Sample and Research Methods

The study was carried out in Moscow, with final-year university students as subjects. The total sample consisted of 210 respondents, aged 23-27; there were 120 men and 90 women.

The study made use of the “Meaning of Life Orientations Test” (D.A. Leontiev), which allows researchers to identify the “meaning of life”, as determined by a subject for the future (a target), the present (a process), or the past (a result) or in all these components of life; the “Orientation Inventory” (B. Bass), which identifies three types of personal orientation: a focus on one’s own interests, on communication, or on activity; and the “Questionnaire on the Social-Psychological Attitudes of the Individual in the Motivational-Needs Sphere” (O.F. Potyomkina), which determines a person’s orientation in decision-making and activity with respect to certain socially and psychologically meaningful values: altruism-selfishness, processresult, work-money, freedom-power.

A quantitative analysis was performed using the methods of mathematical statistics: descriptive statistics, which allowed us to form groups of respondents based on dominance of orientation (А, В, C, etc.); and cluster analysis, which allowed us to identify the axiological orientation of the students’ personalities (using the SPSS 11.5 program). A qualitative analysis of the results was based on comparison, hierarchy of variables (by highest degree), and their domination in the structural organization.

Results

The empirical results from the three above-mentioned methods were analyzed to identify the axiological orientation of the personality. The data obtained from Bass’s “Orientation Inventory” was subjected to a quantitative analysis, the provisions of which were summarized, so that several groups of respondents were identified through the dominance of their orientation and were designated as groups A, B, C, etc. (Table 1).

Table 1. Average values of the students’ personality orientation indices (n=210)

Orientation indices

A

В

C

D

E

F

G

Self-oriented

42

24

25

32

16

36

28

Communication-oriented

23

38

22

41

34

21

33

Task (work)-oriented

25

28

43

17

40

33

29

Number of respondents

46

39

42

25

30

13

15

Group A — self-centered or self-oriented personalities — comprised 46 people, who are oriented towards their own feelings, perceptions, senses, and psychological well-being. In the process of interaction and communication with others, as well as in their activities, they are focused exclusively on emotional and material rewards.

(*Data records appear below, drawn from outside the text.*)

/-- Continuous observables with `0 ≤ f ≤ C_f H` and `0 ≤ g ≤ C_g H`: `f` and `f g` are
`μ_T`-integrable. [folklore] -/
theorem pinnedChain_integrable_gibbsMeasure_of_le_hamiltonian (hω : 0 < ω₂) (hl : 0 ≤ lam)
    (hβ : 0 ≤ β) (γ : ℝ) (N : ℕ) {T : ℝ} (hT : 0 < T) {f g : PhaseSpace N → ℝ} (hf : Continuous f)
    (hg : Continuous g) {Cf Cg : ℝ} (hCf : 0 ≤ Cf) (hCg : 0 ≤ Cg) (hf0 : ∀ z, 0 ≤ f z)
    (hfle : ∀ z, f z ≤ Cf * (pinnedChain ω₂ lam β γ).hamiltonian N z) (hg0 : ∀ z, 0 ≤ g z)
    (hgle : ∀ z, g z ≤ Cg * (pinnedChain ω₂ lam β γ).hamiltonian N z) :
    Integrable f ((pinnedChain ω₂ lam β γ).gibbsMeasure N T) ∧
    Integrable (fun z => f z * g z) ((pinnedChain ω₂ lam β γ).gibbsMeasure N T) := by
  have hH0 : ∀ z, 0 ≤ (pinnedChain ω₂ lam β γ).hamiltonian N z := fun z =>
    pinnedChain_hamiltonian_nonneg hω.le hl hβ γ N z
  refine ⟨pinnedChain_integrable_gibbsMeasure_of_le hω hl hβ γ N hT hf (C := Cf) fun z => ?_,
    pinnedChain_integrable_gibbsMeasure_of_le hω hl hβ γ N hT (hf.mul hg) (C := Cf * Cg)
      fun z => ?_⟩
  · rw [abs_of_nonneg (hf0 z)]
    refine (hfle z).trans ?_
    nlinarith [mul_nonneg hCf (hH0 z), mul_nonneg hCf (mul_nonneg (hH0 z) (hH0 z))]
  · rw [abs_mul, abs_of_nonneg (hf0 z), abs_of_nonneg (hg0 z)]
    calc f z * g z ≤ (Cf * (pinnedChain ω₂ lam β γ).hamiltonian N z) *
          (Cg * (pinnedChain ω₂ lam β γ).hamiltonian N z) :=
          mul_le_mul (hfle z) (hgle z) (hg0 z) (mul_nonneg hCf (hH0 z))
      _ ≤ Cf * Cg * (1 + (pinnedChain ω₂ lam β γ).hamiltonian N z) ^ 2 := by
          nlinarith [mul_nonneg (mul_nonneg hCf hCg) (hH0 z), mul_nonneg hCf hCg]

/-- `0 ≤ p_x²/2 ≤ 1·H` and continuity of `p_x²/2` (pinned chain, `lam, β ≥ 0`). [folklore] -/
theorem pinnedChain_halfSqMomentum_nice (hω : 0 ≤ ω₂) (hl : 0 ≤ lam) (hβ : 0 ≤ β) (γ : ℝ) (N : ℕ)
    (x : Fin N) :
    Continuous (fun z : PhaseSpace N => z.2 x ^ 2 / 2) ∧ (∀ z : PhaseSpace N, 0 ≤ z.2 x ^ 2 / 2) ∧
    ∀ z : PhaseSpace N, z.2 x ^ 2 / 2 ≤ 1 * (pinnedChain ω₂ lam β γ).hamiltonian N z := by
  refine ⟨by fun_prop, fun z => by positivity, fun z => ?_⟩
  have := pinnedChain_sq_momentum_le hω hl hβ γ N z x
  linarith

/-- **First Gibbs moment**: `∫ p_x²/2 dμ_T = T/2` (`p_x ~ N(0,T)`). [folklore] -/
theorem pinnedChain_integral_halfSqMomentum_gibbsMeasure (hω : 0 < ω₂) (hl : 0 ≤ lam) (hβ : 0 ≤ β)
    (γ : ℝ) (N : ℕ) {T : ℝ} (hT : 0 < T) (x : Fin N) :
    ∫ z, z.2 x ^ 2 / 2 ∂((pinnedChain ω₂ lam β γ).gibbsMeasure N T) = T / 2 := by
  rw [(pinnedChain ω₂ lam β γ).integral_gibbsMeasure]
  have h : (fun z : PhaseSpace N => z.2 x ^ 2 / 2 * (pinnedChain ω₂ lam β γ).gibbsDensity N T z) =
      fun z => (1 / 2 : ℝ) * (z.2 x ^ 2 * (pinnedChain ω₂ lam β γ).gibbsDensity N T z) := by
    funext z; ring
  rw [h, integral_const_mul, pinnedChain_integral_sq_momentum_mul_gibbsDensity hω hl hβ γ N hT x]
  have hZ : 0 < ∫ z, (pinnedChain ω₂ lam β γ).gibbsDensity N T z :=
    integral_exp_pos (pinnedChain_integrable_gibbsDensity hω hl hβ γ N hT)
  field_simp

/-- **Independence of `p_x` from the rest**: for a continuous `F` with `|F| ≤ C(1+H)` not depending on
`p_x`, `(p_x²/2)·F` is `μ_T`-integrable and `∫ (p_x²/2) F dμ_T = (T/2) ∫ F dμ_T` (Gaussian integration
by parts in `p_x`). [folklore] -/
theorem pinnedChain_integral_halfSqMomentum_mul_indep_gibbsMeasure (hω : 0 < ω₂) (hl : 0 ≤ lam)
    (hβ : 0 ≤ β) (γ : ℝ) (N : ℕ) {T : ℝ} (hT : 0 < T) (x : Fin N) {F : PhaseSpace N → ℝ}
    (hF : Continuous F) {C : ℝ} (hC : 0 ≤ C)
    (hle : ∀ z, |F z| ≤ C * (1 + (pinnedChain ω₂ lam β γ).hamiltonian N z))
    (hind : ∀ (z : PhaseSpace N) (t : ℝ), F (z.1, Function.update z.2 x t) = F z) :
    Integrable (fun z => z.2 x ^ 2 / 2 * F z) ((pinnedChain ω₂ lam β γ).gibbsMeasure N T) ∧
    ∫ z, z.2 x ^ 2 / 2 * F z ∂((pinnedChain ω₂ lam β γ).gibbsMeasure N T) =
      T / 2 * ∫ z, F z ∂((pinnedChain ω₂ lam β γ).gibbsMeasure N T) := by
  obtain ⟨-, iFp, hIBP⟩ :=
    pinnedChain_integral_indep_sq_momentum_mul_gibbsDensity hω hl hβ γ N hT x hF hC hle hind
  have h : (fun z : PhaseSpace N =>
      z.2 x ^ 2 / 2 * F z * (pinnedChain ω₂ lam β γ).gibbsDensity N T z) =
      fun z => (1 / 2 : ℝ) * (F z * z.2 x ^ 2 * (pinnedChain ω₂ lam β γ).gibbsDensity N T z) := by
    funext z; ring
  refine ⟨(pinnedChain ω₂ lam β γ).integrable_gibbsMeasure ?_, ?_⟩
  · rw [h]; exact iFp.const_mul _
  · rw [(pinnedChain ω₂ lam β γ).integral_gibbsMeasure,
      (pinnedChain ω₂ lam β γ).integral_gibbsMeasure, h, integral_const_mul, hIBP]
    ring

/-- **Second Gibbs moments of the kinetic site energies**: `∫ (p_x²/2)(p_y²/2) dμ_T = 3T²/4` if
`x = y` (`E p⁴ = 3T²`) and `= T²/4` if `x ≠ y` (`p_x`, `p_y` independent `N(0,T)`). [folklore] -/
theorem pinnedChain_integral_halfSqMomentum_mul_gibbsMeasure (hω : 0 < ω₂) (hl : 0 ≤ lam)
    (hβ : 0 ≤ β) (γ : ℝ) (N : ℕ) {T : ℝ} (hT : 0 < T) (x y : Fin N) :
    ∫ z, z.2 x ^ 2 / 2 * (z.2 y ^ 2 / 2) ∂((pinnedChain ω₂ lam β γ).gibbsMeasure N T) =
      if x = y then 3 * T ^ 2 / 4 else T ^ 2 / 4 := by
  rcases eq_or_ne x y with hxy | hxy
  · subst hxy
    rw [if_pos rfl, (pinnedChain ω₂ lam β γ).integral_gibbsMeasure]
    have h : (fun z : PhaseSpace N => z.2 x ^ 2 / 2 * (z.2 x ^ 2 / 2) *
        (pinnedChain ω₂ lam β γ).gibbsDensity N T z) =
        fun z => (1 / 4 : ℝ) * (z.2 x ^ 4 * (pinnedChain ω₂ lam β γ).gibbsDensity N T z) := by
      funext z; ring
    rw [h, integral_const_mul,
      pinnedChain_integral_fourth_momentum_mul_gibbsDensity hω hl hβ γ N hT x,
      pinnedChain_integral_sq_momentum_mul_gibbsDensity hω hl hβ γ N hT x]
    have hZ : 0 < ∫ z, (pinnedChain ω₂ lam β γ).gibbsDensity N T z :=
      integral_exp_pos (pinnedChain_integrable_gibbsDensity hω hl hβ γ N hT)
    field_simp
    ring
  · rw [if_neg hxy]
    obtain ⟨hc, h0, h1⟩ := pinnedChain_halfSqMomentum_nice hω.le hl hβ γ N y
    have hyx : y ≠ x := fun h => hxy h.symm
    rw [(pinnedChain_integral_halfSqMomentum_mul_indep_gibbsMeasure hω hl hβ γ N hT x hc zero_le_one
        (fun z => by
          rw [abs_of_nonneg (h0 z)]
          have := h1 z
          have := pinnedChain_hamiltonian_nonneg hω.le hl hβ γ N z
          linarith)
        (fun z t => by simp [Function.update_of_ne hyx])).2,
      pinnedChain_integral_halfSqMomentum_gibbsMeasure hω hl hβ γ N hT y]
    ring

end Pinned

/-! ### The entrywise splitting of the covariance matrix -/

section Package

They care little about corporate issues; they are focused on their own well-being. They see their work, their relationships with colleagues and managers as an opportunity to enjoy benefits — for example job promotion, higher salary, higher social status or better working conditions. These respondents’ work, communications, and behavior are all driven by purely egocentric motivation. Favorable prospects or good forecasts may lead them to become more active and proactive, self-motivated or ambitious, boosting their high organizational skills and self-efficacy. In the absence of material, financial or psychological rewards, these respondents are not inclined to “put themselves out”.

Group В — personalities oriented towards others — comprised 39 respondents with a clear personal focus on communication and interaction with other people. For these respondents, relationships are vital. They seek to establish and maintain a lot of contacts with different people, to build positive relationships with colleagues, neighbors, relatives, and strangers. The majority of the group’s respondents are likely to be extroverts. For them the relationships with colleagues appear to be more valuable than the work done.

Group C, with 42 respondents, was composed of respondents with a distinct orientation to work and results. They are fully immersed in their work. Their own interests, including career progress, relations with their colleagues and superiors, seem less valuable for them, while the work performed is their main value. These respondents are satisfied with, appreciate, and set a high value on their work, so they do not look for easier work. It can be assumed that such employees would become highly skilled professionals.

Group D — personalities oriented toward themselves and toward communication — included 25 respondents, characterized by a strong desire for self-expression through communication and interaction with others. They are more likely eager to satisfy their aspirations through interactions with colleagues than just to realize their ambitions. The work itself is of very little interest to them.

Group E — communicationand work-oriented personalities — consisted of 30 respondents who are interested in their work, but constant communication with others also brings them pleasure. Such an employee is most likely to be a team player. He/she will neither strive to receive a career promotion nor seek to run a team.

Group F — selfand work-oriented personalities — comprised 13 respondents. Employees of this type consider their work as a means for achieving personal wellbeing in its material, financial, social, and professional aspects. When working they are driven by selfish motivations: They are constantly in search of a better position; they are careerists.

Group G — Finally, the 15 respondents from this group have no specific focus. They not only seek to achieve personal well-being, but also want to maintain, preserve, and expand good relations with their colleagues and other people; their aim is to achieve positive, tangible results in their work.

Thus the group of 210 respondents was divided into seven sub-groups, each with a specific personal orientation, once the pilot stage of the study had been completed. For a thorough study of the axiological orientation of the personality, the 15-person group with an undifferentiated orientation was excluded from the further research.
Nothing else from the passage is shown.